European Affairs

European Affairs

Spring 2002

 

Transatlantic Relations
U.S.-EU Relations: Carrying on Despite the Mudslinging
Reginald Dale
This article is based on a series of meetings organized by The European Institute in Washington in April and May to discuss current problems in U.S.-EU relations, the outcome of the U.S.-EU summit meeting at the White House on May 2, and the background to President George W. Bush's trip to Europe in late May.

 

There are storm clouds over the Atlantic. Once again, relations between the European Union and the United States are threatened by trade disputes and disagreements over how to deal with the rest of the world at a time of rapid economic change and increasing threats to international security.
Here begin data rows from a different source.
open Filter Topology Matrix Finset
open Literature.MathematicalPhysics.QuantumLattice Literature.Probability.LatticeModels

namespace Literature.MathematicalPhysics.QuantumLattice

variable {d : ℕ}

/-! ### Direction-resolved multipliers -/

section DirCertificate

/-- **Néel order at inverse temperature `β` from a certificate, direction-resolved multipliers**
(one multiplier per sum rule (2), (3ᵢ)). Data: `K > 0` with a largest coupling `K_{i₀}`, spin
`S = n/2`, `β > 0`, finitely many `(tⱼ, μⱼ, W̄ⱼ, T̄ⱼ)` with `tⱼ - Σᵢμⱼᵢ > 0` and, along the even sides,
eventually `𝓦^K_{tⱼ,μⱼ}(2k) ≤ W̄ⱼ`, `𝓣^K_{tⱼ,μⱼ}(2k) ≤ T̄ⱼ`; and a margin `δ` such that EVERY vector
`ε` of the a-priori region — (Pᵀ) `εᵢ ≤ 0`, (Xᵀ) `ε_{i₀} ≤ εᵢ`, (Sᵀ) `Kᵢ = K_{i₀} ⇒ εᵢ = ε_{i₀}`,
(Nᵀ) `ΣKᵢεᵢ ≤ -(S²/3)ΣKᵢ + log(n+1)/(3β)`, (T) `-S² ≤ εᵢ` — admits `j ∈ J` with
`δ(tⱼ - Σᵢμⱼᵢ) ≤ tⱼS(S+1)/3 + Σᵢμⱼᵢεᵢ - (-ε_{i₀}/2)^{1/2}W̄ⱼ - T̄ⱼ/(2β)`. Then eventually (along the
sides `2k + 2`) `|Λ|⁻¹ĝ_Q(β) ≥ δ`. (For `K = (1,1,r)` the region is the polygon
`0 ≤ ρ₃ ≤ ρ₁ ≤ 3S²`, `2ρ₁ + rρ₃ ≥ (2+r)S² - log(n+1)/β` of KLS's unknowns `ρ₁ = ρ₂`, `ρ₃`, at `T > 0`.)
[cite: KLS1988JSP, p. 1020, eqs. (5)-(9), pp. 1023, 1026] [cite: DLS1978, Thms. 6.1, 6.2, §6] -/
theorem heisAniso_thermal_neelOrder_of_dirCertificate {n : ℕ} {K : Fin d → ℝ} (hK : ∀ i, 0 < K i)
    {β : ℝ} (hβ : 0 < β) {i₀ : Fin d} (hmax : ∀ i, K i ≤ K i₀) {ι : Type*} (J : Finset ι)
    (t : ι → ℝ) (μ : ι → Fin d → ℝ) (Wbar Tbar : ι → ℝ) (hpos : ∀ j ∈ J, 0 < t j - ∑ i, μ j i)
    (hW : ∀ j ∈ J, ∀ᶠ k : ℕ in atTop, heisAnisoKlsRiemannSum K (t j) (μ j) (2 * k) ≤ Wbar j)
    (hT : ∀ j ∈ J, ∀ᶠ k : ℕ in atTop, heisAnisoThermalRiemannSum K (t j) (μ j) (2 * k) ≤ Tbar j)
    {δ : ℝ}
    (hcert : ∀ ε : Fin d → ℝ, (∀ i, ε i ≤ 0) → (∀ i, ε i₀ ≤ ε i) →
      (∀ i, K i = K i₀ → ε i = ε i₀) →
      (∑ i, K i * ε i ≤ -(((n : ℝ) / 2) ^ 2 / 3) * ∑ i, K i + Real.log (n + 1) / (3 * β)) →
      (∀ i, -((n : ℝ) / 2) ^ 2 ≤ ε i) →
      ∃ j ∈ J, δ * (t j - ∑ i, μ j i) ≤
        t j * ((n : ℝ) / 2 * ((n : ℝ) / 2 + 1) / 3) + ∑ i, μ j i * ε i -
          Real.sqrt (-ε i₀ / 2) * Wbar j - 1 / (2 * β) * Tbar j) :
    ∀ᶠ k : ℕ in atTop,
      δ ≤ gibbsStructureFactor β (heisAnisoTorus (2 * k + 2) n K) 0 (neelIndex (2 * k + 2)) /
        ((2 * k + 2 : ℕ) : ℝ) ^ d := by
  have hall : ∀ᶠ k : ℕ in atTop, ∀ j ∈ J,
      heisAnisoKlsRiemannSum K (t j) (μ j) (2 * k) ≤ Wbar j ∧
        heisAnisoThermalRiemannSum K (t j) (μ j) (2 * k) ≤ Tbar j :=
    (J.eventually_all).2 fun j hj => (hW j hj).and (hT j hj)
  have h2k : Tendsto (fun k : ℕ => k + 1) atTop atTop :=
    tendsto_atTop_atTop.2 fun b => ⟨b, fun k hk => by omega⟩
  filter_upwards [h2k.eventually hall, eventually_ge_atTop 1] with k hk hk1
  haveI : NeZero (2 * (k + 1)) := ⟨by omega⟩
  have hk2 : 2 ≤ k + 1 := by omega
  have hL3 : 3 ≤ 2 * (k + 1) := by omega
  show δ ≤ gibbsStructureFactor β (heisAnisoTorus (2 * (k + 1)) n K) 0 (neelIndex (2 * (k + 1))) /
      ((2 * (k + 1) : ℕ) : ℝ) ^ d
  set ε : Fin d → ℝ := fun i => gibbsDirBondCorr β (heisAnisoTorus (2 * (k + 1)) n K) 0 i with hε
  have hP : ∀ i, ε i ≤ 0 := fun i => gibbsDirBondCorr_anisoHeis_nonpos (k + 1) n hL3 hβ (hK i)
  have hX : ∀ i, ε i₀ ≤ ε i := fun i =>
    gibbsDirBondCorr_anisoHeis_le_of_coupling_le (2 * (k + 1)) n hL3 K hβ (hmax i)
  have hS : ∀ i, K i = K i₀ → ε i = ε i₀ := fun i hi =>
    gibbsDirBondCorr_anisoHeis_eq_of_coupling_eq (2 * (k + 1)) n hL3 K β 0 hi
  have hN : ∑ i, K i * ε i ≤ -(((n : ℝ) / 2) ^ 2 / 3) * ∑ i, K i + Real.log (n + 1) / (3 * β) :=
    heisAniso_thermal_neelBound (k + 1) n hL3 K hβ
  have hTb : ∀ i, -((n : ℝ) / 2) ^ 2 ≤ ε i := fun i => by
    have h := abs_gibbsDirBondCorr_le β (heisAnisoTorus_isHermitian (2 * (k + 1)) n K) 0 i
    rw [abs_le] at h
    exact h.1
  obtain ⟨j, hj, hcj⟩ := hcert ε hP hX hS hN hTb
  have hmain := heisAniso_twoSumRule_thermal_max (k + 1) n hk2 hK hβ hmax (t j) (μ j)
  obtain ⟨hWk, hTk⟩ := hk j hj
  have hsq : 0 ≤ Real.sqrt (-ε i₀ / 2) := Real.sqrt_nonneg _
  have hβ' : 0 ≤ 1 / (2 * β) := by positivity
  have h1 : t j * ((n : ℝ) / 2 * ((n : ℝ) / 2 + 1) / 3) + ∑ i, μ j i * ε i -
        Real.sqrt (-ε i₀ / 2) * Wbar j - 1 / (2 * β) * Tbar j ≤
      t j * ((n : ℝ) / 2 * ((n : ℝ) / 2 + 1) / 3) + ∑ i, μ j i * ε i -
        Real.sqrt (-ε i₀ / 2) * heisAnisoKlsRiemannSum K (t j) (μ j) (2 * (k + 1)) -
        1 / (2 * β) * heisAnisoThermalRiemannSum K (t j) (μ j) (2 * (k + 1)) := by
    nlinarith [mul_le_mul_of_nonneg_left hWk hsq, mul_le_mul_of_nonneg_left hTk hβ']
  have h2 := (hcj.trans h1).trans hmain
  exact le_of_mul_le_mul_left (by linarith [h2]) (hpos j hj)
After a moment of spontaneous and deeply felt sympathy for the United States in Europe following the September 11 terrorist attacks, anti-Americanism has quickly re-emerged among left-of-center politicians, intellectuals and a broad swathe of the media.

Americans outside government have responded in kind, with some commentators accusing Europeans of anti-Semitism, others calling them useless allies, or "gobs of jelly," in the words of one columnist.

There is no agreement on whether we are witnessing a passing squall, of which there have been plenty in the past, or whether this time more profound differences are emerging that could open deep cleavages in the West as it faces the new threats of the 21st century.

Disputes over trade are nothing new. But the current crop of disputes is worse than usual. That is not only because two trade-distorting actions recently approved by President George Bush - tariffs on imported steel and a farm bill bulging with subsidies - threaten to undermine the international trade negotiations agreed in Doha last fall.

It is also because trade disputes such as these are now seen by Europeans as the fruit not just of the usual poisonous cocktail of U.S. commercial and domestic political interests, but as examples of something much more worrisome - a general U.S. disposition to pay scant attention to the needs of its allies at a time when it ought to regard allied solidarity as especially desirable.

The ugliest Transatlantic exchanges have not been about steel tariffs but about the very nature of each other's society. Recriminations have penetrated the previously sacrosanct refuge of shared values, on which both sides have traditionally fallen back to demonstrate the strength of their relationship when it has been ruffled by disputes in more superficial areas, such as trade, in the past.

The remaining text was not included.